KBI Global Investors is a specialist investment boutique focused on two distinct strategies; natural resource equities and global equities. The practical exercise of good stewardship is integrated into each strategy in line with prudence and the distinct nature of each investment process.

Principle 1- Institutional investors should publicly disclose their policy on how they will discharge their stewardship responsibilities.

Stewardship responsibilities are intrinsic to our investment strategies, and fully disclosed on our public website.  Responsibility for those responsibilities lies with the firm’s Responsible Investing committee, whose membership includes three of the five executive directors as well as the Head of Responsible Investing and representatives of all main business units. This committee has responsibility for all aspects of stewardship (both policy and implementation) and is evidence of the importance of stewardship to the firm.

We explicitly integrate stewardship into the investment process because we believe that companies with strong governance whose products and services enhance social or environmental goals should meaningfully outperform.

To assist stewardship activity, and in particular to assist with monitoring, we use the services of two industry-leading providers of relevant material: MSCI ESG Research for ESG ratings, and Institutional Shareholder Services Ltd for corporate governance advice and proxy voting recommendations.  We believe that this approach enables us, via these providers, to closely monitor investee company’s activities (as relevant to stewardship) to a greater extent than if we relied on our own resources alone to do so.  However we do not rely solely on the external providers, and in addition we monitor investee companies ourselves via direct meetings with investee companies, reviews of annual report and accounts, and a variety of other sources including broker research, media monitoring, and specialised Responsible Investing publications and reports.

Stewardship is integrated into the investment process in several ways, varying slightly depending on the particular investment strategy, but including active proxy voting based on a tailored voting policy, bilateral and collaborative engagement to achieve specified aims, divestment in most cases when engagement and/or proxy voting activity does not achieve our aims, and collaboration with other investors to achieve various policy aims.

Voting policy:

It is our policy to use proxy voting for all portfolios  and for all votes, other than where we are not given this authority by our client, or in countries where voting is impossible or exceptionally difficult for logistical reasons. (For the last calendar quarter at the time of writing, we voted in excess of 98% of all ballots). We have taken the decision to use the services of an outsourced provider, Institutional Shareholder Services (ISS), the leading provider of proxy voting advice and administrative services, to assist us with this activity given their expertise in this area and the resources that they can devote to this issue.  ISS make voting recommendations to us, based on a pre-agreed set of policy guidelines which are reviewed annually.  We have adopted the “Sustainability” set of voting guidelines, developed specifically to at least meet the UNPRI principles. They have a particular focus on transparency and reporting, and we generally support shareholder initiatives insofar as they request enhanced transparency on ESG issues.
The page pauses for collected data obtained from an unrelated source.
import Summits.ResolutionOfSingularities.ResolutionOfSingularities.Theorems.FrobeniusLadderFInjectiveMacaulayficationE8OffCentreRegularChar3
import Summits.ResolutionOfSingularities.ResolutionOfSingularities.Theorems.FrobeniusLadderFInjectiveMacaulayficationFiClauseOfRegular
import Summits.ResolutionOfSingularities.ResolutionOfSingularities.Theorems.FrobeniusLadderFInjectiveMacaulayficationDegreeZeroDescent
import Mathlib.RingTheory.MvPolynomial.WeightedHomogeneous
import Mathlib.Algebra.MvPolynomial.PDeriv
import Mathlib.Algebra.CharP.Lemmas
import HarnessLib

/-!
# `E₈⁰` as a WEIGHTED-homogeneous isolated point: the data every weighted-blow-up engine consumes
# (crux `FInjectiveMacaulayfication`, line `Sketch`, §15/§16)

Support file for crux stmt-ResolutionOfSingularities-15315 (`FrobeniusLadder.FInjectiveMacaulayfication`), chain w45a,
lead seat res-L1-w45a-lead-1. The surface singularity `E₈⁰ : f = X₂² + X₀³ + X₁⁵` is the line's standing calibration
specimen (`E8Char5FiModel` p139106: one point blow-up in char `5`; `E8Char3TowerFiModel` p156147: a tower of two in char
`3`; survey j023222: four point blow-ups in char `2`). For the WEIGHTED blow-up (weights `w = (10, 6, 15)` on
`X₀, X₁, X₂`, `N = 30`, cover exponents `c = (3, 5, 2)`) the engines of §15 (`WeightedConeCore.weightedConeFiModel_of_chartClause`,
p460946) and of the proposed §16 (graded engine) need exactly three specimen-specific inputs, provided here for EVERY
characteristic at once:

* `e8_isWeightedHomogeneous` — `f` is weighted-homogeneous of weight `30`;
* `e8VeroneseSplitting` — VERONESE SATURATION for `(10,6,15)`, `N = 30`: a monomial of weighted degree `≥ 30K` lies in
  `I₃₀^K` (peel `X₀³`, `X₁⁵` or `X₂²` of weight exactly `30`; otherwise the exponent vector lies in the box
  `a₀ ≤ 2, a₁ ≤ 4, a₂ ≤ 1` of weight `≤ 59 < 60`, so `K ≤ 1` and there is nothing to split — contrast `f₄`'s `(6,3,9,2)`
  (`VeroneseSplitting`, p173737) where a finite check was needed, and BP(2,3,7)'s `(21,14,6)`, `N = 42`, where saturation FAILS);
* `e8OffCentreRegularChar2` — `E₈⁰` is regular off the origin in characteristic `2` as well (`∂₀f = 3X₀²`, `∂₁f = 5X₁⁴` with
  `3, 5` units; if `X₀, X₁ ∈ P` then `X₂² = f − X₀³ − X₁⁵ ∈ P`), complementing `E8OffCentreRegular` (p138059, char `5`) and
  `E8OffCentreRegularChar3` (p145223); and the conversion `offOrigin_clause_of_regular` of off-centre REGULARITY into the
  off-origin CLAUSE hypothesis `hoff` of the engines (maximal `Q` missing some `x̄ⱼ` ⇒ per-stalk clause), instantiated as
  `e8_offOrigin_clause_char2/3/5`.

All proofs are glue on Mathlib and landed files; no definitions, no named facts. [folklore]
-/

set_option linter.dupNamespace false

noncomputable section

namespace Summit.ResolutionOfSingularities.ResolutionOfSingularities.Theorems.FInjectiveMacaulayfication.E8WeightedData

open MvPolynomial

/-! ## Weighted homogeneity -/

/-- The `(10,6,15)`-weighted degree of an exponent vector `a : Fin 3 →₀ ℕ` in coordinates:
`weight ![10,6,15] a = 10 a₀ + 6 a₁ + 15 a₂`. [folklore] -/
theorem weight_eq (a : Fin 3 →₀ ℕ) :
    Finsupp.weight (![10, 6, 15] : Fin 3 → ℕ) a = 10 * a 0 + 6 * a 1 + 15 * a 2 := by
  rw [Finsupp.weight_apply,
    Finsupp.sum_fintype a (fun i c => c • (![10, 6, 15] : Fin 3 → ℕ) i) (fun _ => zero_smul ℕ _),
    Fin.sum_univ_three]
  simp only [smul_eq_mul, Matrix.cons_val_zero, Matrix.cons_val_one, Matrix.cons_val]
  ring

/-- **`E₈⁰` is weighted-homogeneous of weight `30` for the weights `(10,6,15)`** (`X₂²`, `X₀³`, `X₁⁵` all have weight `30`).
[folklore] -/
theorem e8_isWeightedHomogeneous (k : Type) [Field k] :
    MvPolynomial.IsWeightedHomogeneous (![10, 6, 15] : Fin 3 → ℕ)
      (X 2 ^ 2 + X 0 ^ 3 + X 1 ^ 5 : MvPolynomial (Fin 3) k) 30 := by
  refine ((?_ : IsWeightedHomogeneous _ _ 30).add ?_).add ?_
  · simpa using (isWeightedHomogeneous_X k (![10, 6, 15] : Fin 3 → ℕ) 2).pow 2
  · simpa using (isWeightedHomogeneous_X k (![10, 6, 15] : Fin 3 → ℕ) 0).pow 3
  · simpa using (isWeightedHomogeneous_X k (![10, 6, 15] : Fin 3 → ℕ) 1).pow 5

/-! ## Veronese saturation for `(10,6,15)`, `N = 30` -/

/-- **Coordinate splitting**: if `(K+1)·30 ≤ 10a₀ + 6a₁ + 15a₂` then `a = b + c` with `30 ≤ 10b₀+6b₁+15b₂` and
`K·30 ≤ 10c₀+6c₁+15c₂` — peel `X₀³`, `X₁⁵` or `X₂²` (weight exactly `30`); otherwise the box `a₀ ≤ 2, a₁ ≤ 4, a₂ ≤ 1` has weight
`≤ 59`, forcing `K = 0`. [folklore] -/
theorem coord_split (K a₀ a₁ a₂ : ℕ) (h : (K + 1) * 30 ≤ 10 * a₀ + 6 * a₁ + 15 * a₂) :
    ∃ b₀ b₁ b₂ c₀ c₁ c₂ : ℕ, a₀ = b₀ + c₀ ∧ a₁ = b₁ + c₁ ∧ a₂ = b₂ + c₂ ∧
      30 ≤ 10 * b₀ + 6 * b₁ + 15 * b₂ ∧ K * 30 ≤ 10 * c₀ + 6 * c₁ + 15 * c₂ := by
  by_cases h₀ : 3 ≤ a₀
  · exact ⟨3, 0, 0, a₀ - 3, a₁, a₂, by omega⟩
  by_cases h₁ : 5 ≤ a₁
  · exact ⟨0, 5, 0, a₀, a₁ - 5, a₂, by omega⟩
  by_cases h₂ : 2 ≤ a₂
  · exact ⟨0, 0, 2, a₀, a₁, a₂ - 2, by omega⟩
  -- the box: weight `≤ 20 + 24 + 15 = 59 < 60`, hence `K = 0`
  rcases Nat.eq_zero_or_pos K with rfl | hK
  · exact ⟨a₀, a₁, a₂, 0, 0, 0, by omega⟩
  · exfalso
    have : 2 * 30 ≤ (K + 1) * 30 := Nat.mul_le_mul_right _ (by omega)
    omega

/-- **Exponent-vector splitting** (`coord_split` along `Finsupp.equivFunOnFinite`). [folklore] -/
theorem finsupp_split (K : ℕ) (a : Fin 3 →₀ ℕ)
    (ha : (K + 1) * 30 ≤ Finsupp.weight (![10, 6, 15] : Fin 3 → ℕ) a) :
    ∃ b c : Fin 3 →₀ ℕ, a = b + c ∧ 30 ≤ Finsupp.weight (![10, 6, 15] : Fin 3 → ℕ) b ∧
      K * 30 ≤ Finsupp.weight (![10, 6, 15] : Fin 3 → ℕ) c := by
  rw [weight_eq] at ha
  obtain ⟨b₀, b₁, b₂, c₀, c₁, c₂, e₀, e₁, e₂, hb, hc⟩ := coord_split K (a 0) (a 1) (a 2) ha
  refine ⟨Finsupp.equivFunOnFinite.symm ![b₀, b₁, b₂], Finsupp.equivFunOnFinite.symm ![c₀, c₁, c₂], ?_, ?_, ?_⟩
  · ext i
    fin_cases i <;> simp [e₀, e₁, e₂]
  · rw [weight_eq]
    simpa using hb
  · rw [weight_eq]
    simpa using hc

/-- **VERONESE SATURATION for the weights `(10,6,15)` and `N = 30`** (the `hpow` hypothesis of the weighted-blow-up engines
for `E₈⁰`): every monomial of weighted degree `≥ 30K` lies in `I₃₀^K`. [folklore] -/
theorem e8VeroneseSplitting : ∀ (k : Type) [Field k] (K : ℕ) (a : Fin 3 →₀ ℕ),
    K * 30 ≤ Finsupp.weight (![10, 6, 15] : Fin 3 → ℕ) a →
    (MvPolynomial.monomial a (1 : k) : MvPolynomial (Fin 3) k) ∈
      (Ideal.span {m : MvPolynomial (Fin 3) k | ∃ b : Fin 3 →₀ ℕ,
        30 ≤ Finsupp.weight (![10, 6, 15] : Fin 3 → ℕ) b ∧ m = MvPolynomial.monomial b 1}) ^ K := by
  intro k _ K
  induction K with
  | zero =>
    intro a _
    rw [pow_zero, Ideal.one_eq_top]
    exact Submodule.mem_top
  | succ K ih =>
    intro a ha
    obtain ⟨b, c, rfl, hb, hc⟩ := finsupp_split K a ha
    have hmul : (MvPolynomial.monomial (b + c) (1 : k) : MvPolynomial (Fin 3) k) =
        MvPolynomial.monomial b 1 * MvPolynomial.monomial c 1 := by
      rw [MvPolynomial.monomial_mul, one_mul]
    rw [pow_succ', hmul]
    exact Ideal.mul_mem_mul (Ideal.subset_span ⟨b, hb, rfl⟩) (ih c hc)

/-! ## Regularity off the origin in characteristic `2`, and the off-origin clause at every `p ∈ {2,3,5}` -/

/-- `3 ≠ 0` in characteristic `2`. [folklore] -/
theorem three_ne_zero_of_charP_two {k : Type*} [Field k] [CharP k 2] : (3 : k) ≠ 0 := by
  intro h
  have h' : ((3 : ℕ) : k) = 0 := by exact_mod_cast h
  rw [CharP.cast_eq_zero_iff k 2 3] at h'
  omega

/-- `5 ≠ 0` in characteristic `2`. [folklore] -/
theorem five_ne_zero_of_charP_two {k : Type*} [Field k] [CharP k 2] : (5 : k) ≠ 0 := by
  intro h
  have h' : ((5 : ℕ) : k) = 0 := by exact_mod_cast h
  rw [CharP.cast_eq_zero_iff k 2 5] at h'
  omega

/-- **`E₈⁰` in characteristic `2` is regular off the origin**: for `f = X₂² + X₀³ + X₁⁵` over a field of characteristic `2`
and a prime `P` of `R = k[X]/(f)` not containing `𝔪 = (x̄₀, x̄₁, x̄₂)`, `R_P` is regular — Jacobian criterion with
`∂₀f = 3X₀²` (if `X₀ ∉ P`) or `∂₁f = 5X₁⁴` (if `X₁ ∉ P`); if `X₀, X₁ ∈ P` then `X₂² = f − X₀³ − X₁⁵ ∈ P` and `𝔪 ≤ P`.
[cite: Matsumura1987, Thm. 30.4 (ii)] -/
theorem e8OffCentreRegularChar2 : ∀ (k : Type) [Field k] [CharP k 2] (f : MvPolynomial (Fin 3) k),
    f = MvPolynomial.X 2 ^ 2 + MvPolynomial.X 0 ^ 3 + MvPolynomial.X 1 ^ 5 →
    ∀ (P : Ideal (MvPolynomial (Fin 3) k ⧸ Ideal.span {f})) [P.IsPrime],
      ¬ Ideal.span (Set.range fun j : Fin 3 => Ideal.Quotient.mk (Ideal.span {f}) (MvPolynomial.X j)) ≤ P →
      IsRegularLocalRing (Localization.AtPrime P) := by
  intro k _ _ f hf P _ hP
  haveI hprime : (P.comap (Ideal.Quotient.mk (Ideal.span {f}))).IsPrime := Ideal.comap_isPrime _ _
  have hfP : f ∈ P.comap (Ideal.Quotient.mk (Ideal.span {f})) := by
    rw [Ideal.mem_comap, Ideal.Quotient.eq_zero_iff_mem.mpr (Ideal.mem_span_singleton_self f)]
    exact P.zero_mem
  by_cases h0 : (X 0 : MvPolynomial (Fin 3) k) ∈ P.comap (Ideal.Quotient.mk (Ideal.span {f}))
  · by_cases h1 : (X 1 : MvPolynomial (Fin 3) k) ∈ P.comap (Ideal.Quotient.mk (Ideal.span {f}))
    · -- `X₀, X₁ ∈ P₀`: then `X₂ ∈ P₀` too, so `𝔪 ≤ P`, excluded
      exfalso
      refine hP ?_
      have h2 : (X 2 : MvPolynomial (Fin 3) k) ∈ P.comap (Ideal.Quotient.mk (Ideal.span {f})) := by
        refine hprime.mem_of_pow_mem 2 ?_
        have e : (X 2 ^ 2 : MvPolynomial (Fin 3) k) = f - X 0 ^ 3 - X 1 ^ 5 := by
          rw [hf]; ring
        rw [e]
        exact Ideal.sub_mem _ (Ideal.sub_mem _ hfP (Ideal.pow_mem_of_mem _ h0 3 (by norm_num)))
          (Ideal.pow_mem_of_mem _ h1 5 (by norm_num))
      rw [Ideal.span_le, Set.range_subset_iff]
      intro j
      fin_cases j
      exacts [h0, h1, h2]
    · -- `X₀ ∈ P₀`, `X₁ ∉ P₀`: Jacobian criterion with `∂f/∂X₁ = 5X₁⁴ ∉ P₀`
      refine HypersurfaceRegular.stub_hypersurfaceRegularOfPderiv k 3 f 1 P (fun hd => h1 ?_)
      have e : pderiv 1 f = C 5 * X 1 ^ 4 := by rw [hf]; exact E8OffCentreRegularChar3.pderiv_one_e8
      rw [e] at hd
      exact hprime.mem_of_pow_mem 4 (E8OffCentreRegular.mem_of_C_mul_mem _ five_ne_zero_of_charP_two hd)
  · -- `X₀ ∉ P₀`: Jacobian criterion with `∂f/∂X₀ = 3X₀² ∉ P₀`
    refine HypersurfaceRegular.stub_hypersurfaceRegularOfPderiv k 3 f 0 P (fun hd => h0 ?_)
    have e : pderiv 0 f = C 3 * X 0 ^ 2 := by rw [hf]; exact E8OffCentreRegular.pderiv_zero_e8
    rw [e] at hd
    exact hprime.mem_of_pow_mem 2 (E8OffCentreRegular.mem_of_C_mul_mem _ three_ne_zero_of_charP_two hd)

/-- **Off-centre regularity ⇒ the engines' off-origin clause hypothesis**: if `R = k[X]/(f)` (characteristic `p`) is regular at
every prime not containing `𝔪 = (x̄ⱼ)`, then at every maximal ideal `Q` missing some `x̄ⱼ` the local ring `R_Q` satisfies the
per-stalk clause of the crux (regular ⇒ every s.o.p. weakly regular and every parameter ideal Frobenius closed,
`FiClauseOfRegular.stub_fiClauseOfRegular`). This is the shape `hoff` of `WeightedConeCore.weightedConeFiModel_of_chartClause`.
[folklore] -/
theorem offOrigin_clause_of_regular (p : ℕ) [Fact p.Prime] (k : Type) [Field k] [CharP k p] {n : ℕ}
    (f : MvPolynomial (Fin n) k)
    (hreg : ∀ (P : Ideal (MvPolynomial (Fin n) k ⧸ Ideal.span {f})) [P.IsPrime],
      ¬ Ideal.span (Set.range fun j : Fin n => Ideal.Quotient.mk (Ideal.span {f}) (MvPolynomial.X j)) ≤ P →
      IsRegularLocalRing (Localization.AtPrime P)) :
    ∀ (Q : Ideal (MvPolynomial (Fin n) k ⧸ Ideal.span {f})) [Q.IsMaximal],
      (∃ j : Fin n, Ideal.Quotient.mk (Ideal.span {f}) (MvPolynomial.X j) ∉ Q) →
      ∀ d : ℕ, ringKrullDim (Localization.AtPrime Q) = d → ∀ s : Fin d → Localization.AtPrime Q,
        (Ideal.span (Set.range s)).radical.IsMaximal →
          RingTheory.Sequence.IsWeaklyRegular (Localization.AtPrime Q) (List.ofFn s) ∧
          ∀ y : Localization.AtPrime Q, (∃ e : ℕ, y ^ p ^ e ∈ Ideal.span
            ((fun z : Localization.AtPrime Q => z ^ p ^ e) ''
              (Ideal.span (Set.range s) : Set (Localization.AtPrime Q)))) → y ∈ Ideal.span (Set.range s) := by
  intro Q _ hQ
  obtain ⟨j, hj⟩ := hQ
  have hle : ¬ Ideal.span (Set.range fun j : Fin n => Ideal.Quotient.mk (Ideal.span {f}) (MvPolynomial.X j)) ≤ Q :=
    fun hle => hj (hle (Ideal.subset_span (Set.mem_range_self j)))
  haveI : IsRegularLocalRing (Localization.AtPrime Q) := hreg Q hle
  by_cases htriv : Nontrivial (MvPolynomial (Fin n) k ⧸ Ideal.span {f})
  · haveI := htriv
    haveI : CharP (MvPolynomial (Fin n) k ⧸ Ideal.span {f}) p :=
      charP_of_injective_algebraMap (algebraMap k (MvPolynomial (Fin n) k ⧸ Ideal.span {f})).injective p
    haveI : CharP (Localization.AtPrime Q) p := DegreeZeroDescent.charP_localization_atPrime p Q
    exact (FiClauseOfRegular.stub_fiClauseOfRegular p (Localization.AtPrime Q)).2
  · exfalso
    rw [not_nontrivial_iff_subsingleton] at htriv
    exact Ideal.IsMaximal.ne_top ‹Q.IsMaximal› (Subsingleton.elim _ _)

/-- **`E₈⁰`, characteristic `2`: the off-origin clause** (input `hoff` of the weighted-blow-up engines). [folklore] -/
theorem e8_offOrigin_clause_char2 (k : Type) [Field k] [CharP k 2] (f : MvPolynomial (Fin 3) k)
    (hf : f = MvPolynomial.X 2 ^ 2 + MvPolynomial.X 0 ^ 3 + MvPolynomial.X 1 ^ 5) :
    ∀ (Q : Ideal (MvPolynomial (Fin 3) k ⧸ Ideal.span {f})) [Q.IsMaximal],
      (∃ j : Fin 3, Ideal.Quotient.mk (Ideal.span {f}) (MvPolynomial.X j) ∉ Q) →
      ∀ d : ℕ, ringKrullDim (Localization.AtPrime Q) = d → ∀ s : Fin d → Localization.AtPrime Q,
        (Ideal.span (Set.range s)).radical.IsMaximal →
          RingTheory.Sequence.IsWeaklyRegular (Localization.AtPrime Q) (List.ofFn s) ∧
          ∀ y : Localization.AtPrime Q, (∃ e : ℕ, y ^ 2 ^ e ∈ Ideal.span
            ((fun z : Localization.AtPrime Q => z ^ 2 ^ e) ''
              (Ideal.span (Set.range s) : Set (Localization.AtPrime Q)))) → y ∈ Ideal.span (Set.range s) := by
  haveI : Fact (Nat.Prime 2) := ⟨Nat.prime_two⟩
  exact offOrigin_clause_of_regular 2 k f (fun P _ hP => e8OffCentreRegularChar2 k f hf P hP)

/-- **`E₈⁰`, characteristic `3`: the off-origin clause** (from `E8OffCentreRegularChar3`, p145223). [folklore] -/
theorem e8_offOrigin_clause_char3 (k : Type) [Field k] [CharP k 3] (f : MvPolynomial (Fin 3) k)
    (hf : f = MvPolynomial.X 2 ^ 2 + MvPolynomial.X 0 ^ 3 + MvPolynomial.X 1 ^ 5) :
    ∀ (Q : Ideal (MvPolynomial (Fin 3) k ⧸ Ideal.span {f})) [Q.IsMaximal],
      (∃ j : Fin 3, Ideal.Quotient.mk (Ideal.span {f}) (MvPolynomial.X j) ∉ Q) →
      ∀ d : ℕ, ringKrullDim (Localization.AtPrime Q) = d → ∀ s : Fin d → Localization.AtPrime Q,
        (Ideal.span (Set.range s)).radical.IsMaximal →
          RingTheory.Sequence.IsWeaklyRegular (Localization.AtPrime Q) (List.ofFn s) ∧
          ∀ y : Localization.AtPrime Q, (∃ e : ℕ, y ^ 3 ^ e ∈ Ideal.span
            ((fun z : Localization.AtPrime Q => z ^ 3 ^ e) ''
              (Ideal.span (Set.range s) : Set (Localization.AtPrime Q)))) → y ∈ Ideal.span (Set.range s) := by
  haveI : Fact (Nat.Prime 3) := ⟨Nat.prime_three⟩
  exact offOrigin_clause_of_regular 3 k f
    (fun P _ hP => E8OffCentreRegularChar3.stub_e8OffCentreRegularChar3 k f hf P hP)

/-- **`E₈⁰`, characteristic `5`: the off-origin clause** (from `E8OffCentreRegular`, p138059). [folklore] -/
theorem e8_offOrigin_clause_char5 (k : Type) [Field k] [CharP k 5] (f : MvPolynomial (Fin 3) k)
    (hf : f = MvPolynomial.X 2 ^ 2 + MvPolynomial.X 0 ^ 3 + MvPolynomial.X 1 ^ 5) :
    ∀ (Q : Ideal (MvPolynomial (Fin 3) k ⧸ Ideal.span {f})) [Q.IsMaximal],
      (∃ j : Fin 3, Ideal.Quotient.mk (Ideal.span {f}) (MvPolynomial.X j) ∉ Q) →
      ∀ d : ℕ, ringKrullDim (Localization.AtPrime Q) = d → ∀ s : Fin d → Localization.AtPrime Q,
        (Ideal.span (Set.range s)).radical.IsMaximal →
          RingTheory.Sequence.IsWeaklyRegular (Localization.AtPrime Q) (List.ofFn s) ∧
          ∀ y : Localization.AtPrime Q, (∃ e : ℕ, y ^ 5 ^ e ∈ Ideal.span
            ((fun z : Localization.AtPrime Q => z ^ 5 ^ e) ''
              (Ideal.span (Set.range s) : Set (Localization.AtPrime Q)))) → y ∈ Ideal.span (Set.range s) := by
  haveI : Fact (Nat.Prime 5) := ⟨Nat.prime_five⟩
  exact offOrigin_clause_of_regular 5 k f
    (fun P _ hP => E8OffCentreRegular.stub_e8OffCentreRegular k f hf P hP)

end Summit.ResolutionOfSingularities.ResolutionOfSingularities.Theorems.FInjectiveMacaulayfication.E8WeightedData

end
We typically follow the ISS recommendation but the final decision is ours in every case and our Proxy Voting Committee can overrule the ISS recommendation.  We report quarterly, on our public website, on proxy voting activity. The report includes a summary of voting activity, such as the percentage of all votes where we voted against management, but also has full details of every ballot voted including the management recommendation and our voting instruction.  

Engagement:

We carry out both direct and collaborative Engagement.

There are many reasons for commencing Engagement, including but not limited to concerns re board structure and governance, excessive or inappropriately-structured executive compensation, management’s intention or ability to deliver shareholder expectations, disclosure of environmental information, and breaches of best practice with regard to stakeholder management. However, while any of these factors may lead to commencement of Engagement, we have decided to particularly focus on companies which do not publish adequate environmental information or which are ‘laggards’ with regard to a commitment to address climate change issues.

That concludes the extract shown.